2- “Como decorre do artigo 412.º do CPP, é pelas conclusões extraídas pelo recorrente na motivação apresentada, em que resume as razões do pedido que se define o âmbito do recurso. É à luz das conclusões da motivação do recurso que este terá de apreciar-se, donde resulta que o essencial e o limite de todas as questões a apreciar e a decidir no recurso, estão contidos nas conclusões, exceptuadas as questões de conhecimento oficioso”.

3- São as conclusões, que fixam o objecto do recurso, artigo 417º, nº3, do Código de Processo Penal.

4- O arguido tem antecedentes criminais.

5- Questiona o recorrente a medida da pena, e diz a propósito da medida da pena: o Prof. Germano Marques da Silva [Direito Penal Português, 3, pág. 130], que a pena será estabelecida com base na intensidade ou grau de culpabilidade (...). Mas, para além da função repressiva medida pela culpabilidade, a pena deverá também cumprir finalidades preventivas de protecção do bem jurídico e de integração do agente na sociedade. Vale dizer que a pena deverá desencorajar ou intimidar aqueles que pretendem iniciar-se na prática delituosa e deverá ressocializar o delinquente”.

6- Ou como se diz no Acórdão do Supremo Tribunal de Justiça: ”II- Culpa e prevenção constituem o binómio que preside à determinação da medida da pena, art. 71.º, n.º 1, do CP. A culpa como expressão da responsabilidade individual do agente pelo facto, fundada na existência de liberdade de decisão do ser humano e na vinculação da pessoa aos valores juridicamente protegidos (dever de observância da norma jurídica), é o fundamento ético da pena e, como tal, seu limite inultrapassável – art. 40.º, n.º 2, do CP.

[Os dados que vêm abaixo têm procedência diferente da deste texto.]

import Summits.ABC.IUTFork.Repair.ScalarShellsThm311
import Summits.ABC.IUTFork.Cor312PinnedRegionsThreePins
import HarnessLib

/-!
# IUT REPAIR branch, sub-cell B5 — SAFETY RAIL: over the balls-only scaling-shells data `sFull` NO pin-respecting setting exists

Record file (D-0012) of the abc-iut cell, IUT REPAIR branch; seat abc-iut-rp-s3 (prover). PROOF-ONLY; a MODEL-DESIGN fact about the branch's
model beds (the kernel form of the «design blocker» of abc-iut-rp-j1 07:28Z / rp-j2 07:34Z / rp-s3 07:49Z, accepted in abc-iut-rp-plan RULINGS #22
and answered by abc-iut-w4-d098's bed `sFull₀` and abc-iut-rp-j2's / abc-iut-rp-s2's beds); TAKES NO SIDE on [IUTchIII] Cor. 3.12 — nothing
here bears on print.

WHAT. Over abc-iut-w4-d098's layer-2 data `ScalarShellsThm311.sFull p` (scaling shells, admissible regions = the `p`-adic BALLS at EVERY label,
including the junk label `0`): for EVERY Cor.-3.12 setting `P`, EVERY region operator `ρ` and EVERY q-datum `qK`, the equivariance clause (hρ) and
the q-pin (pq′) CANNOT both hold (`no_equivariant_qPin_over_sFull`); hence `¬ PinnedRegions`, `¬ PinnedRegions3` there. Mechanism: the group
`⟨(Ind1) ∪ (Ind2)⟩` of the scaling shells contains the family `Φ₀` rescaling the label-`0` packet by `p` and acting as the identity on every star
packet (labels of `𝔽_l^⋇` only), so (hρ) at `(Φ₀, qK, 0)` says `ρ qK 0 = p · ρ qK 0`, while (pq′) + `Setting.qRegion_mem` + `hul_adm` make
`ρ qK 0` an admissible region, i.e. a ball — and no ball is fixed by `p`. CONSEQUENCE for the census: any evaluation cell that ASSUMES the pins over
`sFull` has a vacuous antecedent; pinned cells live on `sFull₀` (w4-d098), `CandJoshi22.scaleFull` (rp-j2) or `ObstructionSS10.sLattice` (rp-s2),
whose data admit a scale-invariant region at the junk label. [claim: Mochizuki2012, status: disputed]
-/

noncomputable section

open Set

namespace Summit.ABC.IUTFork.Repair.ObstructionSS33

open Thm311 Cor312 Cor312.Checks Cor312.IdentifiedNonVacuity Cor312Vol Cor312Vol.NaiveWitness Cor312Vol.UnitWitness
  Cor312Vol.PinnedWitness Literature.IUT.LogThetaLattice Summit.ABC.IUTFork.Repair.ScalarShells
  Summit.ABC.IUTFork.Repair.ScalarShellsThm311

variable (p : ℕ) [hp : Fact p.Prime]

/-- The label-`0`-only rescaling `Φ₀ := sFamDep (j ↦ if j = 0 then p else 1)` (scalar `p` at the junk label, `1` on `𝔽_l^⋇`; an
(Ind2)-family of the scaling shells, abc-iut-w4-d098's `sFamDep`) lies in `⟨(Ind1) ∪ (Ind2)⟩`. [folklore] -/
theorem zeroFam_mem_closure :
    sFamDep p (fun j : toyIndex.Label => if j = 0 then pUnit p else 1) ∈ Subgroup.closure ((scalingShells p).Ind1Family ∪ (scalingShells p).Ind2Family) :=
  sFamDep_mem_closure p _

/-- `Φ₀` is the identity on every packet of a NONZERO label. [folklore] -/
theorem zeroFam_apply_of_ne_zero {j : toyIndex.Label} (hj : j ≠ 0) (vQ : toyIndex.VQ) (x : (scalingShells p).Packet j vQ) :
    sFamDep p (fun j : toyIndex.Label => if j = 0 then pUnit p else 1) j vQ x = x := by
  apply (line j vQ).injective
  rw [line_sFamDep]
  simp only [if_neg hj, Units.val_one, one_pow, one_mul]

/-- Hence `Φ₀` fixes every bad-place datum: `Φ₀ · X = X` (the star packets see only the labels of `𝔽_l^⋇`). [folklore] -/
theorem starAut_zeroFam_image (X : ∀ v : toyIndex.V, v ∈ toyIndex.Vbad → Set ((scalingShells p).StarPacket v)) :
    (fun v hv => (scalingShells p).starAut (sFamDep p (fun j : toyIndex.Label => if j = 0 then pUnit p else 1)) v '' X v hv) = X := by
  funext v hv
  have hid : ∀ ψ : (scalingShells p).StarPacket v, (scalingShells p).starAut (sFamDep p (fun j : toyIndex.Label => if j = 0 then pUnit p else 1)) v ψ = ψ := fun ψ =>
    funext fun j => zeroFam_apply_of_ne_zero p j.2 _ _
  ext ψ
  constructor
  · rintro ⟨φ, hφ, rfl⟩; rw [hid]; exact hφ
  · intro hψ; exact ⟨ψ, hψ, hid ψ⟩

/-- At the junk label `Φ₀` sends `B_k` onto `B_{k+1}`. [folklore] -/
theorem zeroFam_image_sBall_zero (vQ : toyIndex.VQ) (k : ℤ) :
    sFamDep p (fun j : toyIndex.Label => if j = 0 then pUnit p else 1) 0 vQ '' sBall p ⊤ 0 vQ k = sBall p ⊤ 0 vQ (k + 1) := by
  rw [image_sBall_sFamDep]
  simp only [padicValRat_pUnit, ite_true]
  norm_num

/-- **NO EQUIVARIANT q-PIN OVER `sFull`.** For every setting over the balls-only scaling data, every operator `ρ` satisfying the equivariance
clause (hρ) for the whole group, and every q-datum: the q-pin (pq′) fails. (The q-pilot image at the junk label is an admissible region — a ball
— by `Setting.qRegion_mem` + `hul_adm`; (hρ) at the label-`0`-only rescaling `Φ₀`, which fixes the datum, would make that ball `p`-invariant.)
[folklore] -/
theorem no_equivariant_qPin_over_sFull (P : Setting (sFull p).toLatticeSituation.toSituation)
    (ρ : (∀ v : toyIndex.V, v ∈ toyIndex.Vbad → Set ((scalingShells p).StarPacket v)) →
      ∀ (j : toyIndex.Label) (vQ : toyIndex.VQ), Set ((scalingShells p).Packet j vQ))
    (qK : ∀ v : toyIndex.V, v ∈ toyIndex.Vbad → Set ((scalingShells p).StarPacket v))
    (hρ : ∀ Φ ∈ Subgroup.closure ((scalingShells p).Ind1Family ∪ (scalingShells p).Ind2Family),
      ∀ (X : ∀ v : toyIndex.V, v ∈ toyIndex.Vbad → Set ((scalingShells p).StarPacket v)) (j : toyIndex.Label) (vQ : toyIndex.VQ),
        ρ (fun v hv => (scalingShells p).starAut Φ v '' X v hv) j vQ = Φ j vQ '' ρ X j vQ)
    (hq : QPinned (sFull p).toLatticeSituation P ρ qK) : False := by
  obtain ⟨k, hk⟩ : ∃ k, P.qRegion 0 () = sBall p ⊤ 0 () k := P.hul_adm 0 () _ (P.qRegion_mem 0 ())
  have h := hρ _ (zeroFam_mem_closure p) qK 0 ()
  rw [starAut_zeroFam_image, ← hq 0 (), hk, zeroFam_image_sBall_zero] at h
  have := sBall_injective p ⊤ 0 () h
  omega

/-- **Hence NO setting over `sFull` carries the two region pins.** [folklore] -/
theorem not_pinnedRegions_over_sFull (P : Setting (sFull p).toLatticeSituation.toSituation)
    (ρ : (∀ v : toyIndex.V, v ∈ toyIndex.Vbad → Set ((scalingShells p).StarPacket v)) →
      ∀ (j : toyIndex.Label) (vQ : toyIndex.VQ), Set ((scalingShells p).Packet j vQ))
    (qK : ∀ v : toyIndex.V, v ∈ toyIndex.Vbad → Set ((scalingShells p).StarPacket v)) :
    ¬ PinnedRegions (sFull p).toLatticeSituation P ρ qK :=
  fun h => no_equivariant_qPin_over_sFull p P ρ qK h.1.1 h.2

/-- … nor the three pins. So every candidate-evaluation cell that assumes `PinnedRegions(3)` over `sFull` is VACUOUS; pinned cells belong on the
beds with a scale-invariant admissible junk-label region (`sFull₀`, `CandJoshi22.scaleFull`, `ObstructionSS10.sLattice`). [folklore] -/
theorem not_pinnedRegions3_over_sFull (P : Setting (sFull p).toLatticeSituation.toSituation)
    (ρ : (∀ v : toyIndex.V, v ∈ toyIndex.Vbad → Set ((scalingShells p).StarPacket v)) →
      ∀ (j : toyIndex.Label) (vQ : toyIndex.VQ), Set ((scalingShells p).Packet j vQ))
    (qK : ∀ v : toyIndex.V, v ∈ toyIndex.Vbad → Set ((scalingShells p).StarPacket v)) :
    ¬ PinnedRegions3 (sFull p).toLatticeSituation P ρ qK :=
  fun h => not_pinnedRegions_over_sFull p P ρ qK h.1

end Summit.ABC.IUTFork.Repair.ObstructionSS33

end
/-- The rational parametrisation `t ↦ (1 + it)/(1 - it)` of the unit circle minus `{-1}`.
[folklore] -/
def circ (t : ℝ) : ℂ := (1 + t * Complex.I) / (1 - t * Complex.I)

/-- `1 - it ≠ 0` for real `t`. [folklore] -/
theorem one_sub_ne_zero (t : ℝ) : (1 : ℂ) - t * Complex.I ≠ 0 := by
  intro h
  have := congrArg Complex.re h
  simp at this

/-- `1 + it ≠ 0` for real `t`. [folklore] -/
theorem one_add_ne_zero (t : ℝ) : (1 : ℂ) + t * Complex.I ≠ 0 := by
  intro h
  have := congrArg Complex.re h
  simp at this

/-- `conj ((1+it)/(1-it)) = (1-it)/(1+it)`. [folklore] -/
theorem conj_circ (t : ℝ) : conj (circ t) = (1 - t * Complex.I) / (1 + t * Complex.I) := by
  simp only [circ, map_div₀, map_add, map_sub, map_one, map_mul, Complex.conj_ofReal, Complex.conj_I]
  ring

/-- `circ t` is a unit scalar: `conj (circ t) * circ t = 1`. [folklore] -/
theorem conj_circ_mul_circ (t : ℝ) : conj (circ t) * circ t = 1 := by
  rw [conj_circ, circ, div_mul_div_comm, mul_comm (1 + (t : ℂ) * Complex.I)]
  exact div_self (mul_ne_zero (one_sub_ne_zero t) (one_add_ne_zero t))

/-- `circ t * conj (circ t) = 1`. [folklore] -/
theorem circ_mul_conj_circ (t : ℝ) : circ t * conj (circ t) = 1 := by
  rw [mul_comm, conj_circ_mul_circ]
import Literature.Barriers.CriticalPhenomena.PlaquetteWalkHoleRootExtensionCost
import Literature.Barriers.CriticalPhenomena.PlaquetteWalkAngleLimitPhase
import HarnessLib

/-!
# The configuration counts and the quarter-turn count of the class-`B2b` extension

Sequel to `PlaquetteWalkHoleRootExtensionCost`: for a class-`B2a` walk `ω` from the hole root whose first arc in the observed rhombus `r`
turns (kind `k ∈ {corner, coCorner}`), the third group member `ext₃ ω` (one more arc inside `r`, from the end side `ω.1` to the fourth
side `z₃`) has

* `ΩG.quarterTurnsL_ext₃`: `q(ext₃ ω) = q(ω) + qTurn ω.1 z₃`; `ΩG.classCount_ext₃` / `ΩG.vlCount_ext₃`: the turn-class counts of
  `PlaquetteWalkAngleLimitPhase` gain the class of the new arc `(ω.1, z₃)`;
* `ΩG.cfgCount_ext₃_of_ne`: the same number of plaquettes in every local configuration `κ ∉ {[k], [k, k]}`;
* ★★ `ΩG.cfgCount_ext₃_single` / `ΩG.cfgCount_ext₃_pair`: one plaquette fewer in configuration `[k]` (weight `u`) and one more in
  `[k, k]` (weight `w`): `n_{[k]}(ext₃) + 1 = n_{[k]}(ω)`, `n_{[k,k]}(ω) + 1 = n_{[k,k]}(ext₃)`.

These are exactly the exponents entering `limitWeight` (`PlaquetteWalkAngleLimitCoefficient`) and the PHASE LAW
(`PlaquetteWalkAngleLimitPhase.limitWeight_eq_phase_of_vert`), so the limit weight / phase class of a level-`5` class-`B2b` member is read
off its parent's class (b-engine-1 g24 census kit j276221/j280313: parents of cost `5` with slanted end or cost `7` with vertical end,
`cost_ext₃_eq_five_iff`). [GlazmanManolescu2019 Lemma 2.1 (proof: the groups of three walks), §1 Fig. 1, eq. (1); Glazman 2015 Lemma 3.1]
-/

noncomputable section

namespace Literature.Probability.RandomPlanarGeometry.SAW.YangBaxter

open Real
open Literature.Barriers.CriticalPhenomena.PlaquetteWalk

open private IsNS ext₃_fst ext₃_snd_arcs z₃_spec fc_fh sides_distinctG returnSide_of_isB2a from
  Literature.Probability.RandomPlanarGeometry.YangBaxterSAWGeneralDomain

namespace ΩG

variable {D : Set Face} {w r : Face} {ω : ΩG D (w.side .W) r}

/-- ★ **QUARTER TURNS OF THE EXTENSION**: the signed quarter-turn count of `ext₃ ω` is that of `ω` plus the quarter turn of the new arc
`ω.1 → z₃` inside `r`. [cite: GlazmanManolescu2019, Lemma 2.1 (proof: the groups of three walks); §1, eq. (1)] -/
theorem quarterTurnsL_ext₃ (hr : RootedFace D (w.side .W) r) (hN : IsNS ω hr) :
    quarterTurnsL (ω.ext₃ hr).2.mids = quarterTurnsL ω.2.mids + qTurn ω.1 (ω.z₃ hr hN.1) := by
  have hz := (z₃_spec ω hr hN.1).2.2
  have harcs : arcsOf (ω.ext₃ hr).2.mids = arcsOf ω.2.mids ++ [(r.side ω.1, r.side (ω.z₃ hr hN.1))] :=
    ext₃_snd_arcs ω hr hN
  have hq : qTurnOf (r.side ω.1, r.side (ω.z₃ hr hN.1)) = qTurn ω.1 (ω.z₃ hr hN.1) := by
    simp [qTurnOf, arcFace_side_side r _ _ hz.symm, Face.sideOf_side]
  unfold quarterTurnsL
  rw [harcs, List.map_append, List.sum_append, List.map_singleton, List.sum_singleton, hq]

/-- ★ **TURN CLASSES OF THE EXTENSION**: for any class `c` of ordered side pairs (`PlaquetteWalkAngleLimitPhase.classCount`), the extension
has the arcs of `ω` plus the new arc `(ω.1, z₃)`: `classCount c (ext₃ ω) = classCount c ω + [c (ω.1, z₃)]`.
[cite: GlazmanManolescu2019, Lemma 2.1 (proof: the groups of three walks); §1, Fig. 1] -/
theorem classCount_ext₃ (hr : RootedFace D (w.side .W) r) (hN : IsNS ω hr) (c : Side × Side → Bool) :
    classCount c (ω.ext₃ hr).2.mids = classCount c ω.2.mids + (if c (ω.1, ω.z₃ hr hN.1) then 1 else 0) := by
  have hz := (z₃_spec ω hr hN.1).2.2
  have harcs : arcsOf (ω.ext₃ hr).2.mids = arcsOf ω.2.mids ++ [(r.side ω.1, r.side (ω.z₃ hr hN.1))] :=
    ext₃_snd_arcs ω hr hN
  have hs : arcSides (r.side ω.1, r.side (ω.z₃ hr hN.1)) = some (ω.1, ω.z₃ hr hN.1) := by
    simp [arcSides, arcFace_side_side r _ _ hz.symm, Face.sideOf_side]
  unfold classCount
  rw [harcs, List.countP_append]
  simp [hs]

/-- `n_{VL}(ext₃ ω) = n_{VL}(ω) + [the new arc is `S → W` or `N → E`]` — the count entering the PHASE LAW
`PlaquetteWalkAngleLimitPhase.limitWeight_eq_phase_of_vert`. [cite: GlazmanManolescu2019, Lemma 2.1 (proof: the groups of three walks); §1,
Fig. 1 and eq. (1)] -/
theorem vlCount_ext₃ (hr : RootedFace D (w.side .W) r) (hN : IsNS ω hr) :
    vlCount (ω.ext₃ hr).2.mids = vlCount ω.2.mids + (if isVL (ω.1, ω.z₃ hr hN.1) then 1 else 0) :=
  classCount_ext₃ hr hN isVL

/-- Counting over a list without repetition: two Boolean predicates that agree off one member `r`, false resp. true at `r`, have
counts differing by one. [folklore] -/
private theorem countP_succ_of_agree_off' {L : List Face} (hL : L.Nodup) {r : Face} (hr : r ∈ L) {p q : Face → Bool}
    (hpq : ∀ f ∈ L, f ≠ r → p f = q f) (hp : p r = false) (hq : q r = true) : L.countP p + 1 = L.countP q := by
  have hperm := List.perm_cons_erase hr
  rw [hperm.countP_eq p, hperm.countP_eq q, List.countP_cons, List.countP_cons, hp, hq]
  have hagree : (L.erase r).countP p = (L.erase r).countP q :=
    List.countP_congr fun f hf => by
      have hfr : f ≠ r := by
        intro e; subst e; exact (List.Nodup.not_mem_erase hL) hf
      rw [hpq f ((List.erase_subset) hf) hfr]
  rw [hagree]
  simp

/-- The data at `r` shared by the three counting lemmas: `r` is visited, the plaquettes of the extension are those of `ω` up to order,
`kindsL ω r = [k]` and `kindsL (ext₃ ω) r = [k, k]` with `k` the kind of the first-crossing arc. [cite: GlazmanManolescu2019, Lemma 2.1
(proof: the groups of three walks); §1, Fig. 1] -/
private theorem ext₃_data (hr : RootedFace D (w.side .W) r) (h : ω.IsB2a)
    (hNS : arcKind (ω.2.sIn ω.2.firstHitG) (ω.2.sOut ω.2.firstHitG) ≠ .straight) :
    IsNS ω hr ∧ r ∈ facesL ω.2.mids ∧ (facesL (ω.ext₃ hr).2.mids).Perm (facesL ω.2.mids) ∧
      kindsL ω.2.mids r = [arcKind (ω.2.sIn ω.2.firstHitG) (ω.2.sOut ω.2.firstHitG)] ∧
      kindsL (ω.ext₃ hr).2.mids r =
        [arcKind (ω.2.sIn ω.2.firstHitG) (ω.2.sOut ω.2.firstHitG), arcKind (ω.2.sIn ω.2.firstHitG) (ω.2.sOut ω.2.firstHitG)] := by
  have hF := ω.fh_lt h
  obtain ⟨hfcF, hsInF, hsOutF⟩ := fc_fh ω hr h
  have hN : IsNS ω hr := ⟨h, by rw [← hsInF, ← hsOutF]; exact hNS⟩
  have hsv : ∀ j < ω.2.arcs.length, ω.2.fc j = ω.2.fc ω.2.firstHitG → j = ω.2.firstHitG :=
    fun j hj he => eq_firstHitG_of_fc_eq hr h hj he
  have hkr : kindsL ω.2.mids r = [arcKind (ω.2.sIn ω.2.firstHitG) (ω.2.sOut ω.2.firstHitG)] := by
    have e := ω.2.kindsL_eq_singleton_of_single_visit hF hsv
    rwa [hfcF] at e
  have hmem : r ∈ facesL ω.2.mids := by
    have e := ω.2.fc_mem_facesL hF
    rwa [hfcF] at e
  -- the new arc has the same kind as the first one (it cuts the opposite corner): read off `isolatedTurns_ext₃`'s ingredients
  have hz3 := z₃_spec ω hr h
  have hd := ω.2.sides_distinctG hr h.1
  rw [ω.returnSide_of_isB2a h] at hd
  have hs0 : ω.2.sIn ω.2.firstHitG ≠ ω.1 := by rw [hsInF]; exact fun e => hd.2.1 e.symm
  have hs1 : ω.2.sOut ω.2.firstHitG ≠ ω.1 := by rw [hsOutF]; exact fun e => hd.2.2 e.symm
  have h10 : ω.2.sIn ω.2.firstHitG ≠ ω.2.sOut ω.2.firstHitG := ω.2.sIn_ne_sOut hF
  have hz0 : ω.z₃ hr h ≠ ω.2.sIn ω.2.firstHitG := by rw [hsInF]; exact hz3.1
  have hz1 : ω.z₃ hr h ≠ ω.2.sOut ω.2.firstHitG := by rw [hsOutF]; exact hz3.2.1
  have hz2 : ω.z₃ hr h ≠ ω.1 := hz3.2.2
  have hsame : arcKind ω.1 (ω.z₃ hr h) = arcKind (ω.2.sIn ω.2.firstHitG) (ω.2.sOut ω.2.firstHitG) := by
    revert hNS h10 hs0 hs1 hz0 hz1 hz2
    generalize ω.2.sIn ω.2.firstHitG = a; generalize ω.2.sOut ω.2.firstHitG = b
    generalize ω.1 = u; generalize ω.z₃ hr h = t
    cases a <;> cases b <;> cases u <;> cases t <;> simp (config := {decide := true})
  refine ⟨hN, hmem, facesL_ext₃_perm hr hN hmem, hkr, ?_⟩
  rw [kindsL_ext₃_self hr hN, hkr, hsame]; rfl

/-- **CONFIGURATIONS OTHER THAN `[k]`, `[k,k]` ARE EQUALLY FREQUENT** in `ω` and in its extension (`k` the kind of the first-crossing arc).
[cite: GlazmanManolescu2019, Lemma 2.1 (proof: the groups of three walks); §1, Fig. 1 and eq. (1)] -/
theorem cfgCount_ext₃_of_ne (hr : RootedFace D (w.side .W) r) (h : ω.IsB2a)
    (hNS : arcKind (ω.2.sIn ω.2.firstHitG) (ω.2.sOut ω.2.firstHitG) ≠ .straight) {κ : List ArcKind}
    (h1 : κ ≠ [arcKind (ω.2.sIn ω.2.firstHitG) (ω.2.sOut ω.2.firstHitG)])
    (h2 : κ ≠ [arcKind (ω.2.sIn ω.2.firstHitG) (ω.2.sOut ω.2.firstHitG), arcKind (ω.2.sIn ω.2.firstHitG) (ω.2.sOut ω.2.firstHitG)]) :
    cfgCount (ω.ext₃ hr).2.mids κ = cfgCount ω.2.mids κ := by
  obtain ⟨hN, -, hperm, hkr, hkr'⟩ := ext₃_data hr h hNS
  unfold cfgCount
  rw [hperm.countP_eq]
  exact List.countP_congr fun f _ => by
    by_cases hfr : f = r
    · rw [hfr, hkr, hkr']
      constructor
      · intro e; exact absurd (of_decide_eq_true e).symm h2
      · intro e; exact absurd (of_decide_eq_true e).symm h1
    · rw [kindsL_ext₃_of_ne hr hN hfr]

/-- ★★ **ONE `[k]`-PLAQUETTE FEWER**: `n_{[k]}(ext₃ ω) + 1 = n_{[k]}(ω)` — the rhombus `r` leaves the configuration `[k]` (weight `u₁` or `u₂`).
[cite: GlazmanManolescu2019, Lemma 2.1 (proof: the groups of three walks); §1, Fig. 1 and eq. (1)] -/
theorem cfgCount_ext₃_single (hr : RootedFace D (w.side .W) r) (h : ω.IsB2a)
    (hNS : arcKind (ω.2.sIn ω.2.firstHitG) (ω.2.sOut ω.2.firstHitG) ≠ .straight) :
    cfgCount (ω.ext₃ hr).2.mids [arcKind (ω.2.sIn ω.2.firstHitG) (ω.2.sOut ω.2.firstHitG)] + 1 =
      cfgCount ω.2.mids [arcKind (ω.2.sIn ω.2.firstHitG) (ω.2.sOut ω.2.firstHitG)] := by
  obtain ⟨hN, hmem, hperm, hkr, hkr'⟩ := ext₃_data hr h hNS
  unfold cfgCount
  rw [hperm.countP_eq]
  refine countP_succ_of_agree_off' (List.nodup_dedup _) hmem (fun f _ hf => by rw [kindsL_ext₃_of_ne hr hN hf]) ?_ ?_
  · rw [hkr']; simp
  · rw [hkr]; simp

/-- ★★ **ONE `[k,k]`-PLAQUETTE MORE**: `n_{[k,k]}(ω) + 1 = n_{[k,k]}(ext₃ ω)` — the rhombus `r` enters the configuration `[k, k]` (weight `w₁` or
`w₂`). [cite: GlazmanManolescu2019, Lemma 2.1 (proof: the groups of three walks); §1, Fig. 1 and eq. (1)] -/
theorem cfgCount_ext₃_pair (hr : RootedFace D (w.side .W) r) (h : ω.IsB2a)
    (hNS : arcKind (ω.2.sIn ω.2.firstHitG) (ω.2.sOut ω.2.firstHitG) ≠ .straight) :
    cfgCount ω.2.mids [arcKind (ω.2.sIn ω.2.firstHitG) (ω.2.sOut ω.2.firstHitG), arcKind (ω.2.sIn ω.2.firstHitG) (ω.2.sOut ω.2.firstHitG)]
      + 1 = cfgCount (ω.ext₃ hr).2.mids
        [arcKind (ω.2.sIn ω.2.firstHitG) (ω.2.sOut ω.2.firstHitG), arcKind (ω.2.sIn ω.2.firstHitG) (ω.2.sOut ω.2.firstHitG)] := by
  obtain ⟨hN, hmem, hperm, hkr, hkr'⟩ := ext₃_data hr h hNS
  unfold cfgCount
  rw [hperm.countP_eq]
  refine countP_succ_of_agree_off' (List.nodup_dedup _) hmem (fun f _ hf => by rw [kindsL_ext₃_of_ne hr hN hf]) ?_ ?_
  · rw [hkr]; simp
  · rw [hkr']; simp

end ΩG

end Literature.Probability.RandomPlanarGeometry.SAW.YangBaxter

III- Dentro deste limite, a pena é determinada dentro de uma moldura de prevenção geral de integração, cujo limite superior é oferecido pelo ponto óptimo de tutela dos bens jurídicos e cujo limite inferior é constituído pelas exigências mínimas de defesa do ordenamento jurídico, só então entrando considerações de prevenção especial, in www.dgsi.pt, Proc. nº 315/11.2JELSB.E1.S1, 1-7-2015.

7- Cometeu o recorrente factos muito graves os quais suscitaram alarme social e causaram prejuízos a outrem, para além da dependência de álcool e estupefacientes que o próprio recorrente admite.

8- Há no caso em análise imperativos de prevenção geral e especial a salvaguardar e não estão reunidas as condições para reduzir as penas parcelares e única em que o arguido foi condenado em 1ª instância.

9- O Tribunal “a quo” não suspendeu a execução a pena de prisão aplicada ao arguido desde logo por imposição do limite temporal previsto no artigo 50º, nº1, do Código Penal:”1 - O tribunal suspende a execução da pena de prisão aplicada em medida não superior a cinco anos se, atendendo à personalidade do agente, às condições da sua vida, à sua conduta anterior e posterior ao crime e às circunstâncias deste, concluir que a simples censura do facto e a ameaça da prisão realizam de forma adequada e suficiente as finalidades da punição”.

10- Não obstante o recorrente o reivindicar o Tribunal “ a quo” não suspendeu a pena de prisão a que foi condenado em 1ª instância, uma vez que não foi possível nas...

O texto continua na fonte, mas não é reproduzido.